We still need to deal with the sin x dx

Answer 7

ok I'm sorry now I see

Answer 8

well sin x dx = - cos x + C right?

Answer 9

No we don't integrate the sin x dx.
We can't integrate something that involves `both` u and x.

Answer 10

We need to change `everything with x in it` to `something with u in it`.
We replaced the cosx with u.

Now we need to replace sinx dx with something involving u, BEFORE we can integrate.

Answer 11

To find a replacement, take the derivative of your substitution,\[\Large\bf\sf \color{royalblue}{u=\cos x},\qquad\qquad\qquad \frac{du}{dx}=?\]

Answer 12

- sin x?

Answer 13

or 0 my bad... I think

Answer 14

Ok good, your first guess looks right.
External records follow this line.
/-! ## Closed windows: classical linearised solutions -/

/-- **The derivative along the frame of a CLASSICAL linearised solution.**  Let `y ∈ U` have model orbit
`F.S (g s y) = [u(a₀ + s)]` on `[0, 3]` for a field `u` jointly smooth on `[a₀, a₀ + 3] × T³` with divergence-free mean-zero
slices, and let `(w, q)` be a classical solution of the linearised equation along `u` on `[a₀, a₀ + 3]` with
`F.S h = [w a₀]`.  Then `D(g t)(y) h = F.S ([w(a₀ + t)] − [Δ w(a₀ + t)])` for `t ∈ [0, 3]`: the frame curve of `w` is
continuous (`ModelFrame.continuousOn_frameCurve`), starts at `h` (`F.S` injective) and solves the linear mild identity
(L1 `stub_conjugatedLinearisedMildIdentityTools`), so `fderiv_modelMap_eq_of_linearMild` applies. [folklore] -/
theorem fderiv_modelMap_eq_frame_of_classical {y : Hsp} (hy : y ∈ U) {a₀ : ℝ}
    {u w : ℝ → (UnitAddTorus (Fin 3)) → (EuclideanSpace ℝ (Fin 3))} {q : ℝ → (UnitAddTorus (Fin 3)) → ℝ}
    (hu : IsSmoothSpaceTimeOn (Icc a₀ (a₀ + 3)) u) (hudiv : ∀ t ∈ Icc a₀ (a₀ + 3), IsDivFree (u t))
    (humean : ∀ t ∈ Icc a₀ (a₀ + 3), HasZeroMean (u t)) (hlin : IsLinearizedNSSolutionOn (Icc a₀ (a₀ + 3)) ν u w q)
    (horbit : ∀ s ∈ Icc (0 : ℝ) 3, F.S (F.modelMap ν xF U' s y) = stateOf (u (a₀ + s))) {h : Hsp}
    (hh : F.S h = stateOf (w a₀)) :
    ∀ t ∈ Icc (0 : ℝ) 3, fderiv ℝ (fun y' => F.modelMap ν xF U' t y') y h =
      F.S (stateOf (w (a₀ + t)) - stateOf (laplacian (w (a₀ + t)))) := by
  have h3 : (0 : ℝ) < 3 := zero_lt_three
  have hws : ∀ t ∈ Icc a₀ (a₀ + 3), IsSmooth (w t) := fun t ht => hlin.1.isSmooth_slice ht
  have hI : ∀ s ∈ Icc (0 : ℝ) 3, a₀ + s ∈ Icc a₀ (a₀ + 3) := fun s hs => ⟨by linarith [hs.1], by linarith [hs.2]⟩
  -- the frame curve of `w`
  obtain ⟨Z, hZdef⟩ : ∃ Z : ℝ → Hsp, Z = fun t => F.S (stateOf (w (a₀ + t)) - stateOf (laplacian (w (a₀ + t)))) :=
    ⟨_, rfl⟩
  have hSZ : ∀ t ∈ Icc (0 : ℝ) 3, F.S (Z t) = stateOf (w (a₀ + t)) := fun t ht => by
    rw [hZdef]
    exact stub_framePreimageTools F.ι F.b F.m F.hmodes F.S F.hS (hws _ (hI t ht)) (hlin.2.2.1 _ (hI t ht))
      (hlin.2.2.2.1 _ (hI t ht))
  have hZ0 : Z 0 = h := F.hSinj (by rw [hSZ 0 (left_mem_Icc.2 h3.le), add_zero, hh])
  have hZc : ContinuousOn Z (Icc 0 3) :=
    F.continuousOn_frameCurve h3 hlin.1 hlin.2.2.1 hlin.2.2.2.1 hSZ
  have hid := stub_conjugatedLinearisedMildIdentityTools F hν h3 hu hudiv humean hlin
    (fun s => F.modelMap ν xF U' s y) horbit Z hSZ
  rw [hZ0] at hid
  intro t ht
  rw [F.fderiv_modelMap_eq_of_linearMild hν xF hU hU' hUU' htube hcont hy h hZc hid t ht, hZdef]

/-! ## Rough data: linearised solutions classical on `(0, 3]` attaining a `V`-datum -/

/-- **The derivative along the frame of a linearised solution from a ROUGH datum.**  Let `y ∈ U` have model orbit
`F.S (g s y) = [u s]` on `[0, 3]` for `u` jointly smooth on `[0, 3] × T³` with divergence-free mean-zero slices, and let
`(w, q)` solve the linearised equation along `u` classically on `(0, 3]` with `∫‖w t − rep (F.S h)‖² → 0` and
`‖∇(w t − rep (F.S h))‖₂² → 0` as `t → 0⁺` (the output of L2 `stub_linearisedVDataExistenceTools`).  Then
`D(g t)(y) h = F.S ([w t] − [Δ w t])` for `t ∈ (0, 3]`: the frame curve `Z` of `w`, extended by `h` at `0`, solves the
linear mild identity on every window `[ε, 3]` (L1), is continuous on `(0, 3]` and at `0`
(`‖Z t − h‖² ≤ 2 (∫‖w t − rep (F.S h)‖² + ‖∇(w t − rep (F.S h))‖₂²)`, `ModelFrame.frame_norm_sq_le`), hence solves the
identity from `0` (`linearMild_of_forall_window`) and is the derivative (`fderiv_modelMap_eq_of_linearMild`)
(Henry 1981, Cor. 3.4.6 with Lemma 3.3.2). [folklore] -/
theorem fderiv_modelMap_eq_frame_of_tendsto {y : Hsp} (hy : y ∈ U)
    {u w : ℝ → (UnitAddTorus (Fin 3)) → (EuclideanSpace ℝ (Fin 3))} {q : ℝ → (UnitAddTorus (Fin 3)) → ℝ}
    (hu : IsSmoothSpaceTimeOn (Icc 0 3) u) (hudiv : ∀ t ∈ Icc (0 : ℝ) 3, IsDivFree (u t))
    (humean : ∀ t ∈ Icc (0 : ℝ) 3, HasZeroMean (u t)) (hlin : IsLinearizedNSSolutionOn (Ioc 0 3) ν u w q)
    (horbit : ∀ s ∈ Icc (0 : ℝ) 3, F.S (F.modelMap ν xF U' s y) = stateOf (u s)) (h : Hsp)
    (hL2 : Tendsto (fun t => ∫ x, ‖w t x - rep (F.S h) x‖ ^ 2) (𝓝[>] 0) (𝓝 0))
    (hH1 : Tendsto (fun t => eGradNormSq (w t - rep (F.S h))) (𝓝[>] 0) (𝓝 0)) :
    ∀ t ∈ Ioc (0 : ℝ) 3, fderiv ℝ (fun y' => F.modelMap ν xF U' t y') y h =
      F.S (stateOf (w t) - stateOf (laplacian (w t))) := by
  have h3 : (0 : ℝ) < 3 := zero_lt_three
  have hws : ∀ t ∈ Ioc (0 : ℝ) 3, IsSmooth (w t) := fun t ht => hlin.1.isSmooth_slice ht
  have hwd : ∀ t ∈ Ioc (0 : ℝ) 3, IsDivFree (w t) := hlin.2.2.1
  have hwm : ∀ t ∈ Ioc (0 : ℝ) 3, HasZeroMean (w t) := hlin.2.2.2.1
  -- the candidate: the frame curve of `w`, extended by `h` at (and below) `0`
  obtain ⟨Z, hZdef⟩ : ∃ Z : ℝ → Hsp,
      Z = fun t => if 0 < t then F.S (stateOf (w t) - stateOf (laplacian (w t))) else h := ⟨_, rfl⟩
  have hZpos : ∀ t : ℝ, 0 < t → Z t = F.S (stateOf (w t) - stateOf (laplacian (w t))) := fun t ht => by
    rw [hZdef]
    exact if_pos ht
  have hZ0 : Z 0 = h := by
    rw [hZdef]
    exact if_neg (lt_irrefl 0)
  have hSZ : ∀ t ∈ Ioc (0 : ℝ) 3, F.S (Z t) = stateOf (w t) := fun t ht => by
    rw [hZpos t ht.1]
    exact stub_framePreimageTools F.ι F.b F.m F.hmodes F.S F.hS (hws t ht) (hwd t ht) (hwm t ht)
  -- the data of the window `[ε, 3] = [ε, ε + (3 - ε)]`
  have hwdata : ∀ ε : ℝ, 0 < ε → ε < 3 →
      IsSmoothSpaceTimeOn (Icc ε (ε + (3 - ε))) u ∧ (∀ t ∈ Icc ε (ε + (3 - ε)), IsDivFree (u t)) ∧
      (∀ t ∈ Icc ε (ε + (3 - ε)), HasZeroMean (u t)) ∧ IsLinearizedNSSolutionOn (Icc ε (ε + (3 - ε))) ν u w q ∧
      (∀ s ∈ Icc (0 : ℝ) (3 - ε), F.S (F.modelMap ν xF U' (ε + s) y) = stateOf (u (ε + s))) ∧
      ∀ s ∈ Icc (0 : ℝ) (3 - ε), F.S (Z (ε + s)) = stateOf (w (ε + s)) := by
    intro ε hε hε3
    have he : ε + (3 - ε) = 3 := by ring
    have hsub1 : Icc ε (ε + (3 - ε)) ⊆ Icc 0 3 := by rw [he]; exact Icc_subset_Icc_left hε.le
    have hsub2 : Icc ε (ε + (3 - ε)) ⊆ Ioc 0 3 := by rw [he]; exact Icc_subset_Ioc_left hε
    have hIs : ∀ s ∈ Icc (0 : ℝ) (3 - ε), ε + s ∈ Icc (0 : ℝ) 3 ∧ ε + s ∈ Ioc (0 : ℝ) 3 := fun s hs =>
      ⟨⟨by linarith [hs.1], by linarith [hs.2]⟩, ⟨by linarith [hs.1], by linarith [hs.2]⟩⟩
    exact ⟨hu.mono hsub1, fun t ht => hudiv t (hsub1 ht), fun t ht => humean t (hsub1 ht),
      hlin.mono hsub2 (uniqueDiffOn_Icc (by linarith)), fun s hs => horbit _ (hIs s hs).1, fun s hs => hSZ _ (hIs s hs).2⟩
  -- (1) the identity on every window (L1)
  have hwin : ∀ ε : ℝ, 0 < ε → ε < 3 → ∀ t ∈ Icc (0 : ℝ) (3 - ε), Z (ε + t) = F.T (ν * t) (Z ε) -
      ∫ s in (0 : ℝ)..t, F.K (ν * (t - s)) (F.Nb (F.modelMap ν xF U' (ε + s) y) (Z (ε + s)) +
        F.Nb (Z (ε + s)) (F.modelMap ν xF U' (ε + s) y)) := by
    intro ε hε hε3 t ht
    obtain ⟨hu', hudiv', humean', hlin', horbit', hSZ'⟩ := hwdata ε hε hε3
    have h := stub_conjugatedLinearisedMildIdentityTools F hν (by linarith : (0 : ℝ) < 3 - ε) hu' hudiv' humean' hlin'
      (fun s => F.modelMap ν xF U' (ε + s) y) horbit' (fun s => Z (ε + s)) hSZ' t ht
    rwa [add_zero] at h
  -- (2) continuity on `(0, 3]`
  have hZc_pos : ∀ t ∈ Ioc (0 : ℝ) 3, ContinuousWithinAt Z (Icc 0 3) t := by
    intro t ht
    have hε : 0 < t / 2 := by linarith [ht.1]
    have hε3 : t / 2 < 3 := by linarith [ht.2]
    obtain ⟨hu', hudiv', humean', hlin', -, hSZ'⟩ := hwdata (t / 2) hε hε3
    have hc : ContinuousOn (fun s => Z (t / 2 + s)) (Icc 0 (3 - t / 2)) :=
      F.continuousOn_frameCurve (by linarith) hlin'.1 hlin'.2.2.1 hlin'.2.2.2.1 hSZ'
    have hc' : ContinuousOn Z (Icc (t / 2) 3) := by
      have h1 := hc.comp (continuous_sub_right (t / 2)).continuousOn
        (fun r (hr : r ∈ Icc (t / 2) 3) => ⟨by linarith [hr.1], by linarith [hr.2]⟩)
      exact h1.congr fun r _ => by simp only [Function.comp_apply, add_sub_cancel]
    have hmem : Icc (t / 2) 3 ∈ 𝓝[Icc 0 3] t := by
      refine mem_nhdsWithin.2 ⟨Ioi (t / 2), isOpen_Ioi, by simp only [mem_Ioi]; linarith [ht.1], ?_⟩
      rintro r ⟨hr1, hr2⟩
      exact ⟨le_of_lt hr1, hr2.2⟩
    exact (hc' t ⟨by linarith [ht.1], ht.2⟩).mono_of_mem_nhdsWithin hmem
  -- (3) continuity at `0`: the frame equivalence
  have hbound : ∀ t ∈ Ioc (0 : ℝ) 3,
      ‖Z t - h‖ ^ 2 ≤ 2 * ((∫ x, ‖w t x - rep (F.S h) x‖ ^ 2) + (eGradNormSq (w t - rep (F.S h))).toReal) := by
    intro t ht
    obtain ⟨-, -, hle⟩ := F.frame_norm_sq_le (Z t - h)
    have hrep : rep (F.S (Z t - h)) =ᵐ[volume] (w t - rep (F.S h)) := by
      rw [map_sub, hSZ t ht]
      have h1 : rep (stateOf (w t) - F.S h) =ᵐ[volume] fun x => rep (stateOf (w t)) x - rep (F.S h) x := by
        show (((stateOf (w t) - F.S h : Hsp) : Lp (EuclideanSpace ℝ (Fin 3)) 2 (volume : Measure (UnitAddTorus (Fin 3)))) :
            (UnitAddTorus (Fin 3)) → (EuclideanSpace ℝ (Fin 3))) =ᵐ[volume] _
        rw [Submodule.coe_sub]
        exact Lp.coeFn_sub _ _
      filter_upwards [h1, rep_stateOf (hws t ht) (hwd t ht) (hwm t ht)] with x e1 e2
      rw [e1, e2, Pi.sub_apply]
    rw [stub_trajectoryPowerBudget_aux_norm_sq _ hrep, eGradNormSq_congr_ae hrep] at hle
    simpa only [Pi.sub_apply] using hle
  have hZc0 : ContinuousWithinAt Z (Icc 0 3) 0 := by
    have hT : Tendsto (fun t => 2 * ((∫ x, ‖w t x - rep (F.S h) x‖ ^ 2) + (eGradNormSq (w t - rep (F.S h))).toReal))
        (𝓝[>] 0) (𝓝 0) := by
      have h2 : Tendsto (fun t => (eGradNormSq (w t - rep (F.S h))).toReal) (𝓝[>] 0) (𝓝 0) := by
        have h := (ENNReal.tendsto_toReal ENNReal.zero_ne_top).comp hH1
        rwa [ENNReal.toReal_zero] at h
      have h := (hL2.add h2).const_mul 2
      rwa [add_zero, mul_zero] at h
    have hsq : Tendsto (fun t => ‖Z t - h‖ ^ 2) (𝓝[>] 0) (𝓝 0) := by
      refine squeeze_zero' (Eventually.of_forall fun t => sq_nonneg _) ?_ hT
      filter_upwards [Ioc_mem_nhdsGT h3] with t ht
      exact hbound t ht
    have hnorm : Tendsto (fun t => ‖Z t - h‖) (𝓝[>] 0) (𝓝 0) := by
      have h := (Real.continuous_sqrt.tendsto 0).comp hsq
      rw [Real.sqrt_zero] at h
      refine h.congr' (Eventually.of_forall fun t => ?_)
      simp only [Function.comp_apply, Real.sqrt_sq (norm_nonneg _)]
    have hT' : Tendsto Z (𝓝[>] 0) (𝓝 h) := tendsto_iff_norm_sub_tendsto_zero.2 hnorm
    have hIoi : ContinuousWithinAt Z (Ioi 0) 0 := by
      rw [ContinuousWithinAt, hZ0]
      exact hT'
    exact (continuousWithinAt_Ioi_iff_Ici.1 hIoi).mono Icc_subset_Ici_self
  have hZc : ContinuousOn Z (Icc 0 3) := fun t ht =>
    (eq_or_lt_of_le ht.1).elim (fun h0 => h0 ▸ hZc0) fun h0 => hZc_pos t ⟨h0, ht.2⟩
  -- (4) the identity from `0` (windows + continuity)
  have hYc : ContinuousOn (fun s : ℝ => F.modelMap ν xF U' s y) (Icc 0 3) :=
    hcont.comp (continuous_id.prodMk continuous_const).continuousOn fun s hs => mk_mem_prod hs hy
  have hid := linearisedMild_of_forall_window (fun r => F.T (ν * r)) (fun r => F.K (ν * r)) (F.T_mul_zero ν)
    (F.norm_T_mul_le hν.le) (F.continuous_T_mul ν) (α := 3 / 4) (C := ν ^ (-(3 / 4 : ℝ))) (by norm_num)
    (F.norm_K_mul_le hν) (F.continuousOn_K_mul hν) F.Nb (τ := 3) hYc hZc hwin
  rw [hZ0] at hid
  -- (5) uniqueness
  intro t ht
  rw [F.fderiv_modelMap_eq_of_linearMild hν xF hU hU' hUU' htube hcont hy h hZc hid t ⟨ht.1.le, ht.2⟩, hZpos t ht.1]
We'll "multiply" the dx to the other side, giving us:\[\Large\bf\sf du=-\color{orangered}{\sin x \;dx}\]
See how we `almost` have something to replace with sin x dx in our integral?

Answer 15

ok so my first guess was right :)

Answer 16

ok

Answer 17

We want to "solve for" sin x dx.
See how the negative sign is in the way?
What can we do about that? :o

Answer 18

tranfer it to du?

Answer 19

Multiply the negative to the other side?
Ok good.\[\Large\bf\sf \color{orangered}{-du=\sin x \;dx}\]Ok ok ok.
See what we can plug in for our sinx dx now?

Answer 20

hmm I think thats - cos ^-1 ?

Answer 21

Ok looks good!
But `do not` use -1 for powers of trig functions.
We reserve that for the inverse function.\[\Large\bf\sf \cos^{-1}x\quad\ne\quad \frac{1}{\cos x}\]

You can write it like this if you want,\[\Large\bf\sf (\cos x)^{-1}\]
I think your negative goes away when you integrate, yes?
You picked up a -1 from the sinxdx substitution.
Then you lose it when you integrate, gaining a factor of -1 from the u.

Answer 22

ok so 1/cos x is my final answer right?

Answer 23

Mmm ya that sounds right! good job.

Answer 24

thank you soo much!!